Credit note: multiple persons form the SPIR-V backend meeting provided input to write this RFC such as @michalpaszkowski @MrSidims
Motivation
While ptradd
migration simplifies pointer arithmetic and enables optimizations by explicitly materializing offset calculations, it discards the high-level, type-based path information inherent to the GEP instruction. For targets like SPIR-V, this causes 2 challenges:
- SPIR-V requires a structured path to generate instructions like
OpAccessChain
; this information is critical and lost withptradd
. - The memory layout of some objects is unknown at compile time, meaning using
ptradd
/a byte offset is not viable.
Without the context of how an address is derived through nested structures and arrays, the backend can no longer reliably reconstruct the frontend’s original intent, posing a major correctness and functionality problem.
For a more detailed description of the issue, see this comment, but the root is that some linearized access expressions cannot be lifted back to a structured access as multiple, but incompatible, valid solutions exist.
The only robust way to solve this problem is to get additional information from the frontend. At a high-level, there are 2 main ways we could add this information:
- replacing the
ptradd
/gep
instruction with an instruction carrying structure information. - adding sideband information (metadata, interleaved instructions, …)
Proposed solution
We propose that Clang emits BPF’s llvm.preserve.*.access.index
instructions instead of ptradd/GEP when targeting a backend requiring structured access (such as SPIR-V). As of today, only the HLSL frontend would require this change.
In order to represent array access with dynamic indices, we would require relaxing the llvm.preserve.array.access.index
instruction to accept non-constant indices.
With those 2 changes, we should only get structured access into nested types, and would be able to generate valid OpAccessChain from LLVM-IR.
The main drawback is the lack of optimizations: since GEP are not used, we won’t benefit from existing GEP optimizations. This is not only an issue for performance, but also for legalization: for example, removing local copies of non-tangible types.
Most passes like inlining, DCE or sinking should not be impacted by those, but we would require adding support for those intrinsics to at least the SROA pass.
Alternatives
Add new target-specific intrinsics interleaved with GEP instructions
%ptr = getelementptr i8 %base_ptr, i32 %offset
%tmp = spv.type.access(%ptr, %base_ptr, %TheType poison, i32 index)
%val = load i32, ptr %tmp
This would be similar to the proposed solution, except we’d use a target-specific intrinsic.
By not reusing the existing instructions, we’ll have to extensively modify Clang’s codegen to emit those intrinsics in place of GEP instructions when targeting SPIR-V. I see no benefit, except if the community wants us to stay away from the existing instructions.

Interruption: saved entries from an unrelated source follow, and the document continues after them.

import Summits.QuantumFields.Balaban3D.Proofs.Run3Collar
import Summits.QuantumFields.YangMills.Theorems.UnitScaleTiltProp7TorusExpWeightSum
import Literature.MathematicalPhysics.QuantumFieldTheory.Balaban1983to89.T3SectALandauChart
import Literature.MathematicalPhysics.QuantumFieldTheory.Balaban1983to89.B5Eq118OneStroke
import HarnessLib

/-!
# Route `UnitScaleTilt`, crux K1 «MinimiserStabilityRegPr» (stmt-QuantumFields-19200), EX row `hGF` (curved member), the LOD line (★p1 g24 `LOCATE-L6-ASSEMBLY`,
# ★★OWNER RULINGS №33 ∕ №34) — **PEN B3: BLOCK-DISTANCE AGMON WEIGHTS ON THE T³ MEMBER** (routeR-w2 g12's (L5′-member) spec of 2026-08-29 23:47Z, typed by
# width seat `ym3-torus-px12` gen 13).  Pure lattice geometry of the member torus `Site (F.P K) 0` with its `(K − n)`-blocks `B(y) = iterBlock (K − n) y` (side
# `ℓ = L^{K−n}`, `η = eta F n K = ℓ⁻¹`): for every coarse site `y` and rate `μ ≥ 0` an Agmon weight `φ_y(x) = μ·η·dist₁(x, B(y))` with the rows the LOD engines
# consume, the K-∕volume-free exponential volume of the coarse torus, and the pseudo-metric rows of the coarse `ℓ¹` distance.

Cell `ym3-torus` (HUMAN RULING D-0037: YM₃ on T³ is ladder rung R3 — NOT d = 4, NOT infinite volume, NOT a mass gap, NOT Clay).  THEOREMS ONLY (0 `def`, 0 `sorry`);
the weight is delivered in `∃`-form (definition-free), its formula stated in the docstring.  `--supports stmt-QuantumFields-19200 --as helper`, count-neutral.
HONEST LABEL (№33 (6)): geometry letters of the curved γ-row supplier line; nothing of (3.49), Thm 3.1∕3.3, `hGF`, `h349`, EX or the crux proved.

CONSUMERS (output shapes pinned token for token): `hφ`∕`hφc` of ✓`Prop7MassivePropagatorAgmon.agmon_rows_exp` (px5 g11, p749343: per-bond slope `θ := μη`, in-block
oscillation `θ′ := 3μ`), `hφy`∕`hφz` of ✓`Prop7ComplementaryProjectorColumns.norm_inner_massive_column_le` (routeR-w2 g12, p750882: `φ = 0` on `B(y)`, `R ≤ φ` on `B(z)` with
`R := μ·(tdist z y − 3)`), and `hds`∕`hdt`∕`hvol'` of ✓`Prop7SpanProjectorGramForm.norm_inner_starProjection_le_exp` (p749838: `dc z y := tdist z y` on `Site (F.P K) (K − n)`,
`cV' := (2(1 + 1∕ν))³`).

THE MATHEMATICS ([Balaban1985BackgroundPropagators] Thm 3.1 (3.46) p. 398 and (3.49) p. 399: decay `e^{−δ₀ d(y,y′)}` in the COARSE distance of the blocks containing the
arguments, obtained here — as in the LOD line — from a Combes–Thomas∕Agmon conjugation by a block-adapted weight; [Balaban1985Averaging] (2) p. 17 the blocks).
`dist₁(x, B(y)) = min_{x′ ∈ B(y)} |x − x′|₁` is `1`-Lipschitz for the fine `ℓ¹` torus distance (triangle inequality), vanishes on `B(y)`, oscillates by `≤ d(ℓ − 1)` inside a
block (two sites of one block are `≤ d(ℓ−1)` apart, ✓`CollarCount.tdist_le_of_labels_div_eq`), and bounds the coarse distance from below through the CONTRACTION of the block
map, `tdist(B x, B x′) ≤ |x − x′|₁∕ℓ + d` (✓`CollarCount.coarse_dist_le` per coordinate at modulus ratio `ℓ = L^{K−n}`); multiplying by `μη = μ∕ℓ` gives slope `μη` per bond,
oscillation `≤ 3μ`, and `φ_y ≥ μ(tdist(z, y) − 3)` on `B(z)`.  The coarse volume `Σ_z e^{−ν·tdist(z,w)} ≤ (2(1 + 1∕ν))^d` is ✓`Prop7TorusExpWeightSum.sum_exp_neg_mul_tdist_le`.

WHAT IS PROVED (ns `…Theorems.Prop7BlockDistanceWeights`; member `F`, heights `n ≤ K`): §1 `sitesPerDir_zero_eq_mul_pow`, ★`tdist_iterBlockOf_le` (contraction at ratio `L^k`),
`tdist_le_of_iterBlockOf_eq` (block diameter), `tdist_src_tgt_le_one`, `eta_mul_pow_eq_one`; §2 ★★★`exists_blockDistanceWeight` (the weight pair `(φ_y, φc_y)` with the six
rows (W1)); §3 ★`sum_exp_neg_mul_tdist_coarse_le` ((W2)), `tdist_coarse_comm`, `tdist_coarse_triangle` ((W3), real-cast).
HONEST SCOPE.  Lattice geometry only; no operator, no estimate of print; the Agmon∕Combes–Thomas use is the consumers'.

References: T. Bałaban, CMP **99** (1985) 389–434 [Balaban1985BackgroundPropagators] (Thm 3.1 (3.46) p.398, (3.49) p.399); CMP **98** (1985) 17–51 [Balaban1985Averaging]
((2) p.17); CMP **102** (1985) 255–275 [Balaban1985UV3] ((39) p.266, the block geometry of the d = 3 lattices).
-/

set_option autoImplicit false

noncomputable section

open scoped BigOperators

namespace Summit.QuantumFields.YangMills.Theorems.Prop7BlockDistanceWeights

open Literature.MathematicalPhysics.QuantumFieldTheory.Balaban1983to89
open Literature.MathematicalPhysics.QuantumFieldTheory.Balaban1983to89.T3ContinuumYM3Torus
open T3SectALandauChart (eta eta_pos)
open B5Eq118OneStroke (iterBlockOf iterBlock mem_iterBlock val_iterBlockOf card_iterBlock)
open B3Taylor310LocalRemainder (tdist_comm tdist_triangle)
open Summit.QuantumFields.Balaban3D.Proofs.CollarCount (coarse_dist_le sum_div_le tdist_le_of_labels_div_eq)
open Summit.QuantumFields.Balaban3D.Proofs.Run3Collar (tdist_shift_le)
open Summit.QuantumFields.YangMills.Theorems.Prop7TorusExpWeightSum (sum_exp_neg_mul_tdist_le)

/-! ## §1 Torus bookkeeping at modulus ratio `L^k`: contraction of the `k`-fold block map, block diameter, bond length, `η·L^{K−n} = 1` -/

section Torus

variable {P : Params}

/-- The finest torus has `L^k` times the sites per direction of `T^{(k)}` (standing range `k ≤ m + K`). [cite: Balaban1985Averaging, (2) p.17] -/
theorem sitesPerDir_zero_eq_mul_pow : ∀ (k : ℕ), k ≤ P.m + P.K → P.sitesPerDir 0 = P.sitesPerDir k * P.L ^ k
  | 0, _ => by rw [pow_zero, mul_one]
  | k + 1, hk => by
    rw [sitesPerDir_zero_eq_mul_pow k (by omega), P.sitesPerDir_eq_mul_succ hk, pow_succ', mul_assoc]

/-- ★ **CONTRACTION OF THE `k`-FOLD BLOCK MAP**: `tdist (B^k x) (B^k x′) ≤ |x − x′|₁ ∕ L^k + d` (natural division) — ✓`CollarCount.coarse_dist_le` per coordinate at
modulus ratio `L^k` (labels of `B^k x` = labels of `x` div `L^k`, ✓`val_iterBlockOf`). [cite: Balaban1985Averaging, (2) p.17; Balaban1985UV3, (39) p.266] -/
theorem tdist_iterBlockOf_le {k : ℕ} (hk : k ≤ P.m + P.K) (x x' : Site P 0) :
    Site.tdist (iterBlockOf k x) (iterBlockOf k x') ≤ Site.tdist x x' / P.L ^ k + P.d := by
  have hL : 0 < P.L ^ k := pow_pos P.L_pos k
  have hn : P.sitesPerDir 0 = P.sitesPerDir k * P.L ^ k := sitesPerDir_zero_eq_mul_pow k hk
  have hcoord : ∀ μ : Fin P.d,
      min ((iterBlockOf k x) μ - (iterBlockOf k x') μ).val ((iterBlockOf k x') μ - (iterBlockOf k x) μ).val ≤
        min (x μ - x' μ).val (x' μ - x μ).val / P.L ^ k + 1 :=
    fun μ => coarse_dist_le hn hL (x μ) (x' μ) _ _ (val_iterBlockOf k hk x μ) (val_iterBlockOf k hk x' μ)
  unfold Site.tdist
  calc ∑ μ, min ((iterBlockOf k x) μ - (iterBlockOf k x') μ).val ((iterBlockOf k x') μ - (iterBlockOf k x) μ).val
      ≤ ∑ μ, (min (x μ - x' μ).val (x' μ - x μ).val / P.L ^ k + 1) := Finset.sum_le_sum fun μ _ => hcoord μ
    _ = ∑ μ, min (x μ - x' μ).val (x' μ - x μ).val / P.L ^ k + P.d := by rw [Finset.sum_add_distrib]; simp
    _ ≤ (∑ μ, min (x μ - x' μ).val (x' μ - x μ).val) / P.L ^ k + P.d := Nat.add_le_add_right (sum_div_le _ _ _) _

/-- **BLOCK DIAMETER**: two fine sites of one `k`-block are `≤ d(L^k − 1)` apart. [cite: Balaban1985Averaging, (2) p.17] -/
theorem tdist_le_of_iterBlockOf_eq {k : ℕ} (hk : k ≤ P.m + P.K) {x x' : Site P 0} (h : iterBlockOf k x = iterBlockOf k x') :
    Site.tdist x x' ≤ P.d * (P.L ^ k - 1) :=
  tdist_le_of_labels_div_eq x x' (pow_pos P.L_pos k) fun μ => by
    rw [← val_iterBlockOf k hk x μ, ← val_iterBlockOf k hk x' μ, h]

/-- A bond has `ℓ¹` length `≤ 1`: `tdist b₋ b₊ ≤ 1`. [folklore] -/
theorem tdist_src_tgt_le_one {j : ℕ} (b : PBond P j) : Site.tdist b.src b.tgt ≤ 1 :=
  tdist_shift_le b.src b.dir

end Torus

section Member

variable (F : T3Family) {n K : ℕ}

/-- `η·L^{K−n} = 1` (`η = (L⁻¹)^{K−n}`). [cite: Balaban1985Variational, (2) p.278] -/
theorem eta_mul_pow_eq_one : eta F n K * (F.L : ℝ) ^ (K - n) = 1 := by
  have hL0 : 0 < F.L := (F.P K).L_pos
  have hL : (F.L : ℝ) ≠ 0 := by exact_mod_cast hL0.ne'
  rw [T3SectALandauChart.eta, inv_pow, inv_mul_cancel₀ (pow_ne_zero _ hL)]

/-! ## §2 ★★★ The block-distance Agmon weight -/

/-- ★★★ **THE BLOCK-DISTANCE AGMON WEIGHT OF A COARSE SITE** (B3).  For `n ≤ K`, a coarse site `y : Site (F.P K) (K − n)` and `μ ≥ 0` there are `φ : Site (F.P K) 0 → ℝ` and
`φc : Site (F.P K) (K − n) → ℝ` — namely `φ x = μ·η·min_{x′ ∈ B(y)} tdist x x′` and `φc z = φ(a site of B(z))`, `η = eta F n K`, `B = iterBlock (K − n)` — with:
(o) `0 ≤ φ`; (i) PER-BOND SLOPE `|φ b₊ − φ b₋| ≤ μη`; (i′) `|φ x − φ x′| ≤ μη·tdist x x′`; (ii) IN-BLOCK OSCILLATION `|φ x − φc (B x)| ≤ 3μ`; (iii) `φ = 0` on `B(y)`;
(iv) ★★ LOWER BOUND `μ·(tdist z y − 3) ≤ φ x` for `x ∈ B(z)` (coarse `ℓ¹` distance).  These are the hypotheses `hφ`, `hφc` of ✓`agmon_rows_exp` (`θ = μη`, `θ′ = 3μ`) and
`hφy`, `hφz` of ✓`norm_inner_massive_column_le` (`R = μ(tdist z y − 3)`). [cite: Balaban1985BackgroundPropagators, Thm 3.1 (3.46) p.398, (3.49) p.399; Balaban1985Averaging, (2) p.17] -/
theorem exists_blockDistanceWeight (hnK : n ≤ K) (y : Site (F.P K) (K - n)) {μ : ℝ} (hμ : 0 ≤ μ) :
    ∃ (φ : Site (F.P K) 0 → ℝ) (φc : Site (F.P K) (K - n) → ℝ),
      (∀ x, 0 ≤ φ x) ∧
      (∀ bd : PBond (F.P K) 0, |φ bd.tgt - φ bd.src| ≤ μ * eta F n K) ∧
      (∀ x x', |φ x - φ x'| ≤ μ * eta F n K * (Site.tdist x x' : ℝ)) ∧
      (∀ x, |φ x - φc (iterBlockOf (K - n) x)| ≤ 3 * μ) ∧
      (∀ x, iterBlockOf (K - n) x = y → φ x = 0) ∧
      (∀ (z : Site (F.P K) (K - n)) (x : Site (F.P K) 0), iterBlockOf (K - n) x = z → μ * ((Site.tdist z y : ℝ) - 3) ≤ φ x) := by
  classical
  have hk : K - n ≤ (F.P K).m + (F.P K).K := by show K - n ≤ F.m + K; omega
  have hη : 0 < eta F n K := eta_pos F n K
  have hημ : 0 ≤ μ * eta F n K := mul_nonneg hμ hη.le
  -- every block is non-empty
  have hne : ∀ z : Site (F.P K) (K - n), (iterBlock (K - n) z).Nonempty := fun z => by
    rw [← Finset.card_pos, card_iterBlock (K - n) hk]; exact pow_pos (pow_pos (F.P K).L_pos _) _
  -- the distance to the block `B(y)`
  set D : Site (F.P K) 0 → ℝ := fun x => (iterBlock (K - n) y).inf' (hne y) (fun x' => (Site.tdist x x' : ℝ)) with hD
  have hD0 : ∀ x, 0 ≤ D x := fun x => Finset.le_inf' _ _ fun x' _ => Nat.cast_nonneg _
  have hDle : ∀ x, ∀ x' ∈ iterBlock (K - n) y, D x ≤ (Site.tdist x x' : ℝ) := fun x x' hx' => Finset.inf'_le _ hx'
  have hDatt : ∀ x, ∃ x' ∈ iterBlock (K - n) y, D x = (Site.tdist x x' : ℝ) := fun x => Finset.exists_mem_eq_inf' (hne y) _
  -- `D` is `1`-Lipschitz for the fine distance
  have hDlip : ∀ x x', |D x - D x'| ≤ (Site.tdist x x' : ℝ) := by
    intro x x'
    rw [abs_sub_le_iff]
    constructor
    · obtain ⟨w, hw, hwe⟩ := hDatt x'
      have h1 := hDle x w hw
      have h2 : (Site.tdist x w : ℝ) ≤ Site.tdist x x' + Site.tdist x' w := by exact_mod_cast tdist_triangle x x' w
      linarith
    · obtain ⟨w, hw, hwe⟩ := hDatt x
      have h1 := hDle x' w hw
      have h2 : (Site.tdist x' w : ℝ) ≤ Site.tdist x' x + Site.tdist x w := by exact_mod_cast tdist_triangle x' x w
      have h3 : Site.tdist x' x = Site.tdist x x' := tdist_comm x' x
      rw [h3] at h2
      linarith
  -- a representative site of every block
  have hrep : ∀ z : Site (F.P K) (K - n), ∃ r : Site (F.P K) 0, iterBlockOf (K - n) r = z := fun z => by
    obtain ⟨r, hr⟩ := hne z; exact ⟨r, (mem_iterBlock _ _ _).mp hr⟩
  choose rep hrep using hrep
  refine ⟨fun x => μ * eta F n K * D x, fun z => μ * eta F n K * D (rep z), fun x => mul_nonneg hημ (hD0 x), ?_, ?_, ?_, ?_, ?_⟩
  · -- (i) per-bond slope
    intro bd
    rw [← mul_sub, abs_mul, abs_of_nonneg hημ]
    calc μ * eta F n K * |D bd.tgt - D bd.src| ≤ μ * eta F n K * (Site.tdist bd.tgt bd.src : ℝ) := mul_le_mul_of_nonneg_left (hDlip _ _) hημ
      _ ≤ μ * eta F n K * 1 := by
          refine mul_le_mul_of_nonneg_left ?_ hημ
          rw [tdist_comm]
          exact_mod_cast tdist_src_tgt_le_one bd
      _ = μ * eta F n K := mul_one _
  · -- (i′) Lipschitz
    intro x x'
    rw [← mul_sub, abs_mul, abs_of_nonneg hημ]
    exact mul_le_mul_of_nonneg_left (hDlip x x') hημ
  · -- (ii) in-block oscillation: the representative lies in the same block, `≤ d(ℓ − 1)` away
    intro x
    rw [← mul_sub, abs_mul, abs_of_nonneg hημ]
    have hsame : iterBlockOf (K - n) x = iterBlockOf (K - n) (rep (iterBlockOf (K - n) x)) := (hrep (iterBlockOf (K - n) x)).symm
    have hdiam : (Site.tdist x (rep (iterBlockOf (K - n) x)) : ℝ) ≤ (F.P K).d * ((F.P K).L ^ (K - n) - 1 : ℕ) := by
      exact_mod_cast tdist_le_of_iterBlockOf_eq hk hsame
    have hd3 : ((F.P K).d : ℝ) = 3 := by norm_num [T3Family.P_d]
    have hpow : (((F.P K).L ^ (K - n) - 1 : ℕ) : ℝ) ≤ (F.L : ℝ) ^ (K - n) := by
      have : (((F.P K).L ^ (K - n) - 1 : ℕ) : ℝ) ≤ (((F.P K).L ^ (K - n) : ℕ) : ℝ) := by exact_mod_cast Nat.sub_le _ _
      refine this.trans ?_
      push_cast
      exact le_of_eq rfl
    have hηℓ : eta F n K * (F.L : ℝ) ^ (K - n) = 1 := eta_mul_pow_eq_one F
    calc μ * eta F n K * |D x - D (rep (iterBlockOf (K - n) x))| ≤ μ * eta F n K * (Site.tdist x (rep (iterBlockOf (K - n) x)) : ℝ) :=
          mul_le_mul_of_nonneg_left (hDlip _ _) hημ
      _ ≤ μ * eta F n K * (3 * (F.L : ℝ) ^ (K - n)) := by
          refine mul_le_mul_of_nonneg_left (hdiam.trans ?_) hημ
          rw [hd3]
          exact mul_le_mul_of_nonneg_left hpow (by norm_num)
      _ = 3 * μ * (eta F n K * (F.L : ℝ) ^ (K - n)) := by ring
      _ = 3 * μ := by rw [hηℓ, mul_one]
  · -- (iii) vanishing on `B(y)`
    intro x hx
    show μ * eta F n K * D x = 0
    have hxm : x ∈ iterBlock (K - n) y := (mem_iterBlock _ _ _).mpr hx
    have h0 : D x ≤ 0 := by
      have := hDle x x hxm
      rw [B3Taylor310LocalRemainder.tdist_self] at this
      exact_mod_cast this
    rw [le_antisymm h0 (hD0 x), mul_zero]
  · -- (iv) the lower bound through the contraction of the block map
    intro z x hxz
    show _ ≤ μ * eta F n K * D x
    obtain ⟨x', hx', hDx⟩ := hDatt x
    have hx'y : iterBlockOf (K - n) x' = y := (mem_iterBlock _ _ _).mp hx'
    have hcon := tdist_iterBlockOf_le hk x x'
    rw [hxz, hx'y] at hcon
    have hL : (0 : ℝ) < (F.L : ℝ) ^ (K - n) := pow_pos (by exact_mod_cast (F.P K).L_pos) (K - n)
    have hreal : (Site.tdist z y : ℝ) ≤ (Site.tdist x x' : ℝ) / (F.L : ℝ) ^ (K - n) + 3 := by
      have h1 : (Site.tdist z y : ℝ) ≤ ((Site.tdist x x' / (F.P K).L ^ (K - n) : ℕ) : ℝ) + (F.P K).d := by exact_mod_cast hcon
      have h2 : ((Site.tdist x x' / (F.P K).L ^ (K - n) : ℕ) : ℝ) ≤ (Site.tdist x x' : ℝ) / (F.L : ℝ) ^ (K - n) := by
        have := Nat.cast_div_le (m := Site.tdist x x') (n := (F.P K).L ^ (K - n)) (α := ℝ)
        refine this.trans (le_of_eq ?_)
        push_cast
        rfl
      have hd3 : ((F.P K).d : ℝ) = 3 := by norm_num [T3Family.P_d]
      linarith
    have hηeq : eta F n K = ((F.L : ℝ) ^ (K - n))⁻¹ := by rw [T3SectALandauChart.eta, inv_pow]
    rw [hDx, hηeq]
    have : μ * ((Site.tdist z y : ℝ) - 3) ≤ μ * ((Site.tdist x x' : ℝ) / (F.L : ℝ) ^ (K - n)) := mul_le_mul_of_nonneg_left (by linarith) hμ
    refine this.trans (le_of_eq ?_)
    rw [div_eq_mul_inv]
    ring

/-! ## §3 The coarse torus: exponential volume and the pseudo-metric rows -/

/-- ★ **(W2) THE COARSE VOLUME IS K-∕VOLUME-FREE**: `Σ_z e^{−ν·tdist(z, w)} ≤ (2(1 + 1∕ν))³` on `Site (F.P K) (K − n)` for every `ν > 0` and base point `w`
(✓`Prop7TorusExpWeightSum.sum_exp_neg_mul_tdist_le` at `d = 3`) — the `hvol'` of ✓`norm_inner_starProjection_le_exp` with `cV' := (2(1 + 1∕ν))³`.
[cite: Balaban1985BackgroundPropagators, (3.49) p.399] -/
theorem sum_exp_neg_mul_tdist_coarse_le {ν : ℝ} (hν : 0 < ν) (w : Site (F.P K) (K - n)) :
    ∑ z : Site (F.P K) (K - n), Real.exp (-(ν * (Site.tdist z w : ℝ))) ≤ (2 * (1 + 1 / ν)) ^ 3 :=
  sum_exp_neg_mul_tdist_le w hν

/-- (W3) `dc := tdist` is symmetric (real-cast). [folklore] -/
theorem tdist_coarse_comm (z y : Site (F.P K) (K - n)) : (Site.tdist z y : ℝ) = (Site.tdist y z : ℝ) := by
  exact_mod_cast tdist_comm z y

/-- (W3) `dc := tdist` satisfies the triangle inequality (real-cast). [folklore] -/
theorem tdist_coarse_triangle (z y w : Site (F.P K) (K - n)) : (Site.tdist z w : ℝ) ≤ (Site.tdist z y : ℝ) + (Site.tdist y w : ℝ) := by
  exact_mod_cast tdist_triangle z y w

end Member

end Summit.QuantumFields.YangMills.Theorems.Prop7BlockDistanceWeights

end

Annotate GEP instructions with metadata.
- This is a no-go.
- passes are allowed to strip metadata they don’t know about.
- passes rewriting GEP would not have to know about those to properly merge/update the information.
Add a new target-specific intrinsic, interleaved but without return value.
%ptr = getelementptr i8 %base_ptr, i32 %offset
spv.type.access(%ptr, %base_ptr, %TheType poison, i32 index)
%val = load i32, ptr %ptr
I think this has the same issues as the metadata: the passes will have no knowledge of the semantic carried by this intrinsic, and could replace the GEP used by the load without updating the annotation.